BEGIN Dataset
/-!
# THE WEIGHTED FIFTH-ORDER SLOT LETTER, SLOT TWO (`y` fixed), PART 2 OF 8 (SCOPING-d17 §F, F13–F17; file (703)).
# The interpolated entry majorant `M₅′` of (687) (52 terms, no support indicator, product decay) summed over its four free indices against
# the full-graph weight `W = Π_{10 pairs}ϑ` with `y` fixed — the OUTPUT slot letter of the weighted class at order five — from weighted INPUT
# letters only: the full-graph `ϑ₂`-weighted `K5` letter of this role, the `σ`-profile letters of the `Hk`∕`K3`∕`K4`∕`K5` families (masses and
# columns; discharged from intrinsic letters as in (659)∕(666)), the `ϑ₂`-weighted `Hk`∕`K3` letters, and three geometry letters (`G = sup
# Σϑ⁶∕√ρ`, `Θ8 = sup Σϑ⁸∕ϑ₂`, `S2 = sup Σϑ²∕r₁`).  ROUTING: every pair of the five indices is carried along the term's tree (loads `≤ 6` on
# `ρ`-edges and the crossing edge — `ϑ⁶ ≤ σσ` —, `≤ 4` on Hessian∕internal edges — `ϑ⁴ ≤ ϑ₂` —, `≤ 2` on `r₁`-star edges; non-star pairs of the
# product-decay terms absorbed by `ϑ ≤ r₁`), then summed leaf-first ((689)∕(691)).  NO support letter, NO finite-range hypothesis
# (row NE7b, node U5c; (653), (656), (687), (689), (691) BY NAME; [folklore]).

Cell `pub-balaban`, sub-cell `t4`, spine estimate NE7b (`T4WeightBudget.RelWeightBound`; the cell's OWN estimate — NOT PRINTED in
[Bałaban 1983–89], NOT PROVED).  Crux-route work under `Spine/NE7b/` by the row OWNER (`t4-ne7b-p1` gen 146, file (703)) under FREEZE
(0)'s crux-prover clause; NOTHING of Bałaban's is named as a Lean object, valued or asserted; no `T4Continuum/Support` leaf typed; no
`def`, no notation (`M₅′`'s terms WRITTEN OUT as printed by (687)); zero `sorry`.  Imports (BY NAME): (656), (700) ((691), (689), (653),
(649) through them), (538) (`sum4_rot3∕4`).

WHAT IS PROVED ([folklore]): **`output_k5ϑ_y_part2`**; toy.

HONEST (what this is NOT).  One slot (part) of five; hypotheses = the weighted-class letters of SCOPING-d17 §D∕§F at order five (rates `ϑ⁴ ≤ ϑ₂`,
`ϑ⁶ ≤ σσ`, `ϑ ≤ r₁`, `Σϑ⁸∕ϑ₂, Σϑ⁶∕√ρ, Σϑ²∕r₁ < ∞`); the `K5` profile discharges and the packaging are later files; scalar skeleton ((A3),
NC-NE7b-α UNRULED); nothing of Bałaban's asserted.  BY-NAME EFFECT ON THE WALL: NONE.  NE7b NOT PRINTED ∕ NOT PROVED; spine PROVED 0∕9; rung
(B)+1 — the programme's measures remain FINITE-torus statements; NOT the mass gap, NOT Clay.  HONEST DEPENDENCY: continuum YM on T⁴ ⇐ BetaPertH
∧ nine spine estimates (0∕9 proved); BetaPertH ⇐ (D1) ∧ (D4) ∧ CAP+tail; G-an2-4 gates asym, D1 and NE2∕3∕4.
-/

set_option autoImplicit false

noncomputable section

namespace Summit.QuantumFields.BalabanUV.T4Continuum.NE7b.SupWeightedFifthOrderLettersTwoPart2

open Finset Real
open scoped BigOperators
open SupWeightedSlotTools (sum_sqrt_mul_le_letters)
open SupWeightedTwoPointMasters (weighted_two_point_family_le weighted_two_point_family_le')
open SupWeightedTwoPointMastersTwo (weighted_two_point_two_families_le weighted_two_point_two_families_le')
open SupWeightedFivePointTools
open SupWeightedFivePointToolsTwo (rmono smono tmono pmono geom2 sum2_sqrt_mul_le_letters' absorb_le_one mul_le_one_of sqrt_split3
  sqrt_split4 sqrt_split_tree)
open SupWeightedFivePointToolsThree (pmono_first pmono_second geom_first geom_second)
open SupFivePointGreedyRowSum (sum4_rot3 sum4_rot4)

variable {ι κ : Type} [Fintype ι] [Fintype κ]

variable {Hk : ι → ι → ℝ} {K3 : ι → ι → ι → ℝ} {K4 : ι → ι → ι → ι → ℝ} {K5 : ι → ι → ι → ι → ι → ℝ} {A : Matrix ι κ ℝ} {D : κ → κ → ℝ}
  {ϑ ϑ₂ ρ r₁ : ι → ι → ℝ} {σ : ι → κ → ℝ} {θ : κ → κ → ℝ}
  {κ₂ γop lam lamA C3k C3h C4 C5 dθ dθ' αθ αθc αg1m αg2m αg1c αk4m1 αk4m2 αk4m3 αk4c αk5m1 αk5m2 αk5m3 αk5m4 αk5c hrϑ hcϑ k3rϑ k3mϑ k3cϑ
    k5ϑ1 k5ϑ2 k5ϑ3 k5ϑ4 k5ϑ5 G Θ8 S2 : ℝ}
END Dataset
**Exercise brief**
Among the lines above, find those with the word "summed". Copy them.

**Exercise response**
# The interpolated entry majorant `M₅′` of (687) (52 terms, no support indicator, product decay) summed over its four free indices against
# product-decay terms absorbed by `ϑ ≤ r₁`), then summed leaf-first ((689)∕(691)).  NO support letter, NO finite-range hypothesis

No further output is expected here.